My sincere thanks to everyone who’s visited any or all of the three rings of this week’s Churm circus. The contest entries are great, and I appreciate every comment and e-mail. Why didn’t somebody tell me coming out from behind the mask of pseudonymity would be this much fun? Last night I ran across one person I’d written about long ago in a dispatch, and she scowled and barely spoke. On the other hand, the daughter of a very nice Chair of another department of English, whom I’d once mentioned, wrote me a delightful note just to say hello and thanks.

Then there was this guy, who wrote me an e-mail responding to our comment exchange at LitPark:

So what about Aquaman? I have always considered him…more of a loner, more of a "Batman" type. He lives where others don't; his closest allies cannot communicate with any other hominid. He had to fly with Wonder Woman – humiliating, wouldn't it be, for a superhero to be so dependent on another, and to be paired (triaded?) with the "Wonder Twins" for such degradation? Add to this that Aquaman had his own main squeeze(s), which I think was unusual for members of the J. League…how uncomfortable for him to be aloft with the buxom Amazonian, stranded high above the seat of his powers. His wife's death, and his strained relationship (as I understand it to be) with his son, only intensifies what I sense to be a portrait of a man estranged against himself as well as the rest of the world.

Aquaman is a king, and with that status goes a noblesse oblige , an aristocratic self-separation from a society that depends on his guidance and support but in which he cannot fully immerse himself, if I may be allowed the figure of speech. It only makes sense to me that he would be taciturn—briny, crustaceous, submerged within himself as well as in his environment. He is more of an enigma than most of the other superheroes, most closely aligned, in my view, with the Silver Surfer, who—unlike Superman—never adopted his new world but just decided to protect it as a resident alien. Aquaman, too, is alien, but an alien on his home planet. I think I'm going to cry.

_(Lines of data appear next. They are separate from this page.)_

/-- **The `ι`-semilinear transpose.** Let `(X, S, ψ⁻, toDual)` and `(X', S', ψ', toDual')` be dual pairs over `Λ = ℤ_p⟦T⟧`
(`IwasawaDual.IsDualPair`: `toDual (T·x) s = toDual x (ψ⁻ s)`), let `ψ` be an endomorphism of `S` INVERSE to `ψ⁻` in the sense
`(1 + ψ⁻)(1 + ψ) = 1 = (1 + ψ)(1 + ψ⁻)` (print: `ψ⁻ = γ⁻¹ − 1`, `ψ = γ − 1` on the local Kummer group), and let `φ : S' → S` be
additive with `φ ∘ ψ' = ψ ∘ φ` (print: `loc₂` on `Sel_{p^∞}(E/ℚ_∞)`). Then the transpose `x ↦ toDual'⁻¹ (toDual x ∘ φ)` is
`ι`-SEMILINEAR, `ι : T ↦ (1+T)⁻¹ − 1` the Iwasawa involution: `F (f·x) = ι(f)·F x`. Constants: `C_smul` on both sides. `T`:
with `z := ((1+T)⁻¹ − 1)·F x` one has `(1+T)·z = −T·F x`, whence `toDual' z s' + toDual' z (ψ' s') = −toDual x (ψ (φ s'))`, and by
induction on the `ψ'`-nilpotence of `s'`, `toDual' z s' = toDual x (ψ⁻ (φ s'))` using `ψ⁻ = −ψ − ψ⁻ψ`. Polynomials by induction;
power series through the pieces `S'_n` (truncation on both sides; `ι` preserves `(Tⁿ)`). This is the algebra under «the Λ-adic
Poitou–Tate / Greenberg duality map is `ι`-semilinear» (pen RC-373 (1)). [cite: GreenbergLNM1716, §1 p. 60 (the two Λ-structures on a Pontryagin dual)]
[cite: Lang1990, Ch. 5 §1] [cite: MazurTateTeitelbaum1986Invent, Ch. I §17] -/
theorem exists_involSemilinear_transpose (h : IsDualPair p ψm toDual) (h' : IsDualPair p ψ' toDual')
    (ψ : AddMonoid.End S) (hψ₁ : (1 + ψm) * (1 + ψ) = 1) (hψ₂ : (1 + ψ) * (1 + ψm) = 1)
    (φ : S' →+ S) (hφ : ∀ s', φ (ψ' s') = ψ (φ s')) :
    ∃ F : X →ₛₗ[((IwasawaAlgebra.involEquiv p).toRingEquiv : IwasawaAlgebra p →+* IwasawaAlgebra p)] X',
      ∀ (x : X) (s' : S'), toDual' (F x) s' = toDual x (φ s') := by
  -- the transpose as an additive map
  let e' : X' ≃+ (S' →+ AddCircle (1 : ℚ)) := AddEquiv.ofBijective toDual' h'.bijective
  let F₀ : X →+ X' :=
    { toFun := fun x ↦ e'.symm ((toDual x).comp φ)
      map_zero' := by
        apply e'.injective
        rw [AddEquiv.apply_symm_apply, map_zero, map_zero, AddMonoidHom.zero_comp]
      map_add' := fun x y ↦ by
        apply e'.injective
        rw [AddEquiv.apply_symm_apply, map_add, map_add, AddEquiv.apply_symm_apply, AddEquiv.apply_symm_apply,
          AddMonoidHom.add_comp] }
  have hF₀ : ∀ (x : X) (s' : S'), toDual' (F₀ x) s' = toDual x (φ s') := fun x s' ↦ by
    change e' (e'.symm ((toDual x).comp φ)) s' = _
    rw [AddEquiv.apply_symm_apply, AddMonoidHom.comp_apply]
  -- algebra of the two keys: `ψ⁻ = -ψ - ψ⁻ ψ` and `ψ⁻` commutes with `ψ`
  have hψm_eq : ψm = -((1 + ψm) * ψ) := by
    have h2 : (1 + ψm) * (1 + ψ) = (1 + ψm) + (1 + ψm) * ψ := by rw [mul_add, mul_one]
    rw [hψ₁] at h2
    -- `h2 : 1 = 1 + ψm + (1 + ψm) * ψ`
    have h3 : ψm + (1 + ψm) * ψ = 0 := by
      have h4 : (1 : AddMonoid.End S) + (ψm + (1 + ψm) * ψ) = 1 + 0 := by
        rw [add_zero, ← add_assoc]
        exact h2.symm
      exact add_left_cancel h4
    exact eq_neg_of_add_eq_zero_left h3
  have hkey : ∀ t : S, ψm t = -(ψ t) - ψm (ψ t) := by
    intro t
    calc ψm t = (-((1 + ψm) * ψ)) t := by rw [← hψm_eq]
      _ = -(ψ t) - ψm (ψ t) := by
          -- pointwise operations on `AddMonoid.End S` are definitional
          show -(ψ t + ψm (ψ t)) = -(ψ t) - ψm (ψ t)
          rw [neg_add']
  have hcomm : Commute (1 + ψm) ψ := by
    have hc : Commute (1 + ψm) (1 + ψ) := by
      change (1 + ψm) * (1 + ψ) = (1 + ψ) * (1 + ψm)
      rw [hψ₁, hψ₂]
    have hc2 := hc.sub_right (Commute.one_right (1 + ψm))
    rwa [add_sub_cancel_left] at hc2
  have hψm_pow_apply : ∀ (n : ℕ) (t : S), (ψ ^ n) t = 0 → (ψm ^ n) t = 0 := by
    intro n t ht
    have h5 : ψm ^ n = (-((1 + ψm) * ψ)) ^ n := by rw [← hψm_eq]
    rw [h5, neg_pow, hcomm.mul_pow, AddMonoid.End.coe_mul, Function.comp_apply, AddMonoid.End.coe_mul,
      Function.comp_apply, ht, map_zero, map_zero]
  -- constants act alike on both sides
  have hC : ∀ (c : ℤ_[p]) (x : X), F₀ (PowerSeries.C c • x) = PowerSeries.C c • F₀ x := by
    intro c x
    apply h'.bijective.1
    ext s'
    obtain ⟨k, hk⟩ := h'.locNil.torsion s'
    have hk' : p ^ k • φ s' = 0 := by rw [← map_nsmul, hk, map_zero]
    rw [hF₀, h.C_smul c x (φ s') k hk', h'.C_smul c (F₀ x) s' k hk, hF₀]
  -- the new step: `T` acts on the transpose through `ι(T) = (1+T)⁻¹ − 1`
  have hT : ∀ x : X, F₀ ((PowerSeries.X : IwasawaAlgebra p) • x) = IwasawaAlgebra.invSubOne p • F₀ x := by
    intro x
    set z : X' := IwasawaAlgebra.invSubOne p • F₀ x with hz
    have h1z : (1 + PowerSeries.X : IwasawaAlgebra p) • z = -((PowerSeries.X : IwasawaAlgebra p) • F₀ x) := by
      rw [hz, ← mul_smul, ← neg_smul]
      congr 1
      have hm := IwasawaAlgebra.one_add_X_mul_one_add_invSubOne p
      rw [mul_add, mul_one] at hm
      -- `hm : (1 + X) + (1 + X) * invSubOne = 1`
      linear_combination (exp := 1) hm
    -- the recursion `toDual' z s' + toDual' z (ψ' s') = - toDual x (ψ (φ s'))`
    have hrec : ∀ s', toDual' z s' = -(toDual x (ψ (φ s'))) - toDual' z (ψ' s') := by
      intro s'
      have hl : toDual' ((1 + PowerSeries.X : IwasawaAlgebra p) • z) s' = toDual' z s' + toDual' z (ψ' s') := by
        rw [add_smul, one_smul, map_add, AddMonoidHom.add_apply, h'.T_smul]
      have hr : toDual' (-((PowerSeries.X : IwasawaAlgebra p) • F₀ x)) s' = -(toDual x (ψ (φ s'))) := by
        rw [map_neg, AddMonoidHom.neg_apply, h'.T_smul, hF₀, hφ]
      rw [h1z] at hl
      rw [hl] at hr
      exact eq_sub_of_add_eq hr
    -- induction on the `ψ'`-nilpotence of `s'`
    have hind : ∀ (n : ℕ) (s' : S'), (ψ' ^ n) s' = 0 → toDual' z s' = toDual x (ψm (φ s')) := by
      intro n
      induction n with
      | zero =>
        intro s' hs'
        rw [pow_zero, AddMonoid.End.coe_one, id_eq] at hs'
        rw [hs', map_zero, map_zero, map_zero, map_zero]
      | succ n ih =>
        intro s' hs'
        have hs'' : (ψ' ^ n) (ψ' s') = 0 := by
          rwa [pow_succ, AddMonoid.End.coe_mul, Function.comp_apply] at hs'
        rw [hrec s', ih (ψ' s') hs'', hφ, hkey (φ s'), map_sub, map_neg]
    apply h'.bijective.1
    ext s'
    obtain ⟨n, hn⟩ := h'.locNil.nil s'
    rw [hF₀, h.T_smul, ← hind n s' hn]
  -- powers of `T`
  have hTpow : ∀ (j : ℕ) (x : X), F₀ ((PowerSeries.X : IwasawaAlgebra p) ^ j • x) =
      IwasawaAlgebra.invSubOne p ^ j • F₀ x := by
    intro j
    induction j with
    | zero => intro x; rw [pow_zero, pow_zero, one_smul, one_smul]
    | succ j ih => intro x; rw [pow_succ', mul_smul, hT, ih, ← mul_smul, ← pow_succ']
  -- polynomials
  have hpoly : ∀ (q : Polynomial ℤ_[p]) (x : X),
      F₀ ((q : IwasawaAlgebra p) • x) = IwasawaAlgebra.invol p (q : IwasawaAlgebra p) • F₀ x := by
    intro q x
    induction q using Polynomial.induction_on' with
    | add q r hq hr => rw [Polynomial.coe_add, add_smul, map_add, map_add, add_smul, hq, hr]
    | monomial j c =>
      rw [← Polynomial.C_mul_X_pow_eq_monomial, Polynomial.coe_mul, Polynomial.coe_pow, Polynomial.coe_C,
        Polynomial.coe_X, mul_smul, hC, hTpow, map_mul, map_pow, IwasawaAlgebra.invol_C, IwasawaAlgebra.invol_X,
        mul_smul]
  -- `ι` maps `(Tⁿ)` into `(Tⁿ)`: the tail acts into the annihilator of `S'_n`
  have htail : ∀ (n : ℕ) (f : IwasawaAlgebra p), ∀ j < n, (p : ℤ_[p]) ^ n ∣
      PowerSeries.coeff j (IwasawaAlgebra.invol p
        (f - ((PowerSeries.trunc n f : Polynomial ℤ_[p]) : IwasawaAlgebra p))) := by
    intro n f j hj
    have hX : (PowerSeries.X : IwasawaAlgebra p) ^ n ∣
        f - ((PowerSeries.trunc n f : Polynomial ℤ_[p]) : IwasawaAlgebra p) := by
      rw [PowerSeries.X_pow_dvd_iff]
      intro m hm
      rw [map_sub, Polynomial.coeff_coe, PowerSeries.coeff_trunc, if_pos hm, sub_self]
    obtain ⟨v, hv⟩ := hX
    have hXι : (PowerSeries.X : IwasawaAlgebra p) ^ n ∣
        IwasawaAlgebra.invol p (f - ((PowerSeries.trunc n f : Polynomial ℤ_[p]) : IwasawaAlgebra p)) := by
      rw [hv, map_mul, map_pow, IwasawaAlgebra.invol_X]
      exact Dvd.dvd.mul_right (pow_dvd_pow_of_dvd
        (PowerSeries.X_dvd_iff.2 (IwasawaAlgebra.constantCoeff_invSubOne p)) n) _
    rw [PowerSeries.X_pow_dvd_iff] at hXι
    rw [hXι j hj]
    exact dvd_zero _
  -- `ι`-semilinearity through the pieces
  have hsmul : ∀ (f : IwasawaAlgebra p) (x : X), F₀ (f • x) = IwasawaAlgebra.invol p f • F₀ x := by
    intro f x
    rw [← sub_eq_zero]
    refine h'.eq_zero_of_forall_mem_annPiece fun n s' hs' ↦ ?_
    have hφs' : φ s' ∈ piece p ψm n := by
      rw [mem_piece] at hs' ⊢
      refine ⟨by rw [← map_nsmul, hs'.1, map_zero], hψm_pow_apply n (φ s') ?_⟩
      rw [← map_pow_apply_of_map_apply φ hφ, hs'.2, map_zero]
    have hdecomp : IwasawaAlgebra.invol p f =
        IwasawaAlgebra.invol p ((PowerSeries.trunc n f : Polynomial ℤ_[p]) : IwasawaAlgebra p) +
        IwasawaAlgebra.invol p (f - ((PowerSeries.trunc n f : Polynomial ℤ_[p]) : IwasawaAlgebra p)) := by
      rw [← map_add, add_sub_cancel]
    rw [map_sub, AddMonoidHom.sub_apply, sub_eq_zero, hF₀, h.toDual_smul_eq_toDual_trunc_smul f x hφs',
      ← hF₀, hpoly, hdecomp, add_smul, map_add, AddMonoidHom.add_apply,
      h'.smul_mem_annPiece (htail n f) (F₀ x) s' hs', add_zero]
  refine ⟨{ toFun := F₀, map_add' := F₀.map_add, map_smul' := fun r x ↦ ?_ }, hF₀⟩
  change F₀ (r • x) = IwasawaAlgebra.invol p r • F₀ x
  exact hsmul r x
/-- A positive real power of a Bourbaki valued-field structure is again one (constant `A ↦ A^c`) — [J-2½] §2.3's reason
for allowing a constant: `|−|²` on `ℂ` qualifies. [folklore] -/
theorem rpow (h : IsValuedField abs) {c : ℝ} (hc : 0 < c) : IsValuedField (fun x => abs x ^ c) where
  nonneg x := Real.rpow_nonneg (h.nonneg x) c
  eq_zero_iff x := by rw [Real.rpow_eq_zero_iff_of_nonneg (h.nonneg x), h.eq_zero_iff]; exact and_iff_left hc.ne'
  map_mul x y := by simp only [h.map_mul, Real.mul_rpow (h.nonneg x) (h.nonneg y)]
  exists_const := by
    obtain ⟨A, hA, hxy⟩ := h.exists_const
    refine ⟨A ^ c, Real.rpow_pos_of_pos hA c, fun x y => ?_⟩
    calc abs (x + y) ^ c ≤ (A * max (abs x) (abs y)) ^ c := Real.rpow_le_rpow (h.nonneg _) (hxy x y) hc.le
      _ = A ^ c * (max (abs x) (abs y)) ^ c :=
          Real.mul_rpow hA.le ((h.nonneg x).trans (le_max_left _ _))
      _ ≤ A ^ c * max (abs x ^ c) (abs y ^ c) := by
          gcongr
          rcases max_choice (abs x) (abs y) with hm | hm <;> rw [hm] <;> simp
  nontrivial := by
    obtain ⟨x, hx, h1⟩ := h.nontrivial
    refine ⟨x, hx, fun h2 => h1 ?_⟩
    have h3 : (abs x ^ c) ^ c⁻¹ = abs x := Real.rpow_rpow_inv (h.nonneg x) hc.ne'
    rw [← h3, h2, Real.one_rpow]

/-- The norm of a normed field raised to a positive natural power is a Bourbaki valued-field structure (constant
`2^m`) as soon as the norm is non-trivial. [folklore] -/
theorem norm_pow {F : Type} [NormedField F] (m : ℕ) (hm : m ≠ 0) (hnt : ∃ x : F, x ≠ 0 ∧ ‖x‖ ≠ 1) :
    IsValuedField (fun x : F => ‖x‖ ^ m) where
  nonneg x := pow_nonneg (norm_nonneg x) m
  eq_zero_iff x := by rw [pow_eq_zero_iff hm, norm_eq_zero]
  map_mul x y := by rw [norm_mul, mul_pow]
  exists_const := by
    refine ⟨2 ^ m, by positivity, fun x y => ?_⟩
    have hM : ‖x + y‖ ≤ 2 * max ‖x‖ ‖y‖ :=
      (norm_add_le x y).trans (by rw [two_mul]; exact add_le_add (le_max_left _ _) (le_max_right _ _))
    calc ‖x + y‖ ^ m ≤ (2 * max ‖x‖ ‖y‖) ^ m := pow_le_pow_left₀ (norm_nonneg _) hM m
      _ = 2 ^ m * (max ‖x‖ ‖y‖) ^ m := mul_pow _ _ _
      _ ≤ 2 ^ m * max (‖x‖ ^ m) (‖y‖ ^ m) := by
          gcongr
          rcases max_choice ‖x‖ ‖y‖ with h | h <;> rw [h] <;> simp
  nontrivial := by
    obtain ⟨x, hx, h1⟩ := hnt
    exact ⟨x, hx, fun h2 => h1 ((pow_eq_one_iff_of_nonneg (norm_nonneg x) hm).1 h2)⟩

end IsValuedField

/-! ## 1. The places of a number field -/

namespace NumberFieldModel

variable (L : Type) [Field L] [NumberField L]

/-- `V_L :=` ALL places of the number field `L`: infinite (archimedean) and finite ([J-2½] §2.2 «the set of inequivalent
non-trivial valuations of `L`»; Mathlib `InfinitePlace` / `FinitePlace`). [folklore] -/
abbrev Place : Type := InfinitePlace L ⊕ FinitePlace L

/-- `V^arc_L ⊂ V_L`, the archimedean places. [folklore] -/
def arch : Set (Place L) := Set.range Sum.inl

/-- `inl w` is archimedean. [folklore] -/
@[simp] theorem inl_mem_arch (w : InfinitePlace L) : (Sum.inl w : Place L) ∈ arch L := ⟨w, rfl⟩

/-- `inr w` is not archimedean. [folklore] -/
@[simp] theorem inr_notMem_arch (w : FinitePlace L) : (Sum.inr w : Place L) ∉ arch L := by
  rintro ⟨w', h⟩; cases h

/-- `V_L` is countable ([J-2½] proof of Lem. 4.1.2, p.20 l.74 «The set `V_L` is countable»): `𝓞 L` is countable (a finite
`ℤ`-module) and Noetherian, so `FinitePlace L ≃ HeightOneSpectrum (𝓞 L) ↪ Ideal (𝓞 L) ↞ Finset (𝓞 L)` is countable. (The tree's
`Cor312Prov.countable_finitePlace` proves the finite half; not imported here — R14 keeps `Cor312*` out of Joshi object/model files.)
[folklore] -/
theorem countable_place : Countable (Place L) := by
  haveI : Countable (𝓞 L) := Finsupp.Countable.of_moduleFinite (R := ℤ)
  haveI : Countable (Ideal (𝓞 L)) :=
    Function.Surjective.countable (f := fun s : Finset (𝓞 L) => Ideal.span (s : Set (𝓞 L))) fun I =>
      IsNoetherian.noetherian I
  haveI : Countable (IsDedekindDomain.HeightOneSpectrum (𝓞 L)) :=
    Function.Injective.countable (f := fun v : IsDedekindDomain.HeightOneSpectrum (𝓞 L) => v.asIdeal)
      fun v w h => IsDedekindDomain.HeightOneSpectrum.ext h
  haveI : Countable (FinitePlace L) := Countable.of_equiv _ (FinitePlace.equivHeightOneSpectrum (K := L)).symm
  infer_instance

/-- The absolute value underlying a place (Mathlib's representative: `|σ(−)|_ℂ` at an infinite place, `N𝔭^{−ord_𝔭}` at a finite
place). [folklore] -/
def absval : Place L → AbsoluteValue L ℝ := fun v => Sum.elim (fun w : InfinitePlace L => w.1) (fun w : FinitePlace L => w.1) v

/-- The residue characteristic `p_v` of a place: the least prime factor of `N(𝔭_v) = p^{f_v}` at a finite place, `1` at an
infinite place ([J-2½] §5 p.29 l.37; Cor. 5.6.2 «`p_v = 1` for `v ∈ V^arc`»). [folklore] -/
def resChar : Place L → ℕ
  | Sum.inl _ => 1
  | Sum.inr w => (Ideal.absNorm w.maximalIdeal.asIdeal).minFac

/-- `p_v` is prime at a finite place (`N𝔭 > 1`). [folklore] -/
theorem resChar_prime (w : FinitePlace L) : (resChar L (Sum.inr w)).Prime :=
  Nat.minFac_prime (NumberField.HeightOneSpectrum.one_lt_absNorm w.maximalIdeal).ne'

/-- `0 < p_v` at every place. [folklore] -/
theorem resChar_pos (v : Place L) : 0 < resChar L v := by
  rcases v with w | w; exacts [Nat.one_pos, (resChar_prime L w).pos]

/-- The Artin–Whaples weight of a place: `mult w ∈ {1, 2}` at an infinite place, `1` at a finite place. [folklore] -/
def weight : Place L → ℕ
  | Sum.inl w => w.mult
  | Sum.inr _ => 1

/-- The weight is non-zero. [folklore] -/
theorem weight_ne_zero (v : Place L) : weight L v ≠ 0 := by
  rcases v with w | w; exacts [InfinitePlace.mult_ne_zero, one_ne_zero]

/-! ## 2. `L_v = (L, |−|_v)` and the Artin–Whaples absolute values -/

/-- `L_v :=` the field `L` with the topology of the place `v` (Mathlib `WithAbs`). [folklore] -/
abbrev Loc (v : Place L) : Type := WithAbs (absval L v)

/-- `L ↪ L_v` (the identity on elements). [folklore] -/
def toLoc (v : Place L) : L →+* Loc L v := (WithAbs.equiv (absval L v)).symm.toRingHom

/-- `‖toLoc v x‖ = |x|_v` (the place's representative absolute value). [folklore] -/
theorem norm_toLoc (v : Place L) (x : L) : ‖toLoc L v x‖ = absval L v x := rfl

Thank you, Dan. Meeting you is reward enough for revealing my real name. Also, you scare me a little.

Finally, I was interviewed two other places this week, covering much of the same ground for different audiences. Thanks so much to Chris Maier at Smile Politely, and to UIUC's College of LAS Office of Communications and Marketing. I’m told the piece on me is second in hits only to an article on happiness. At least I’m way ahead of “Argentine Ants Devour and Conquer.”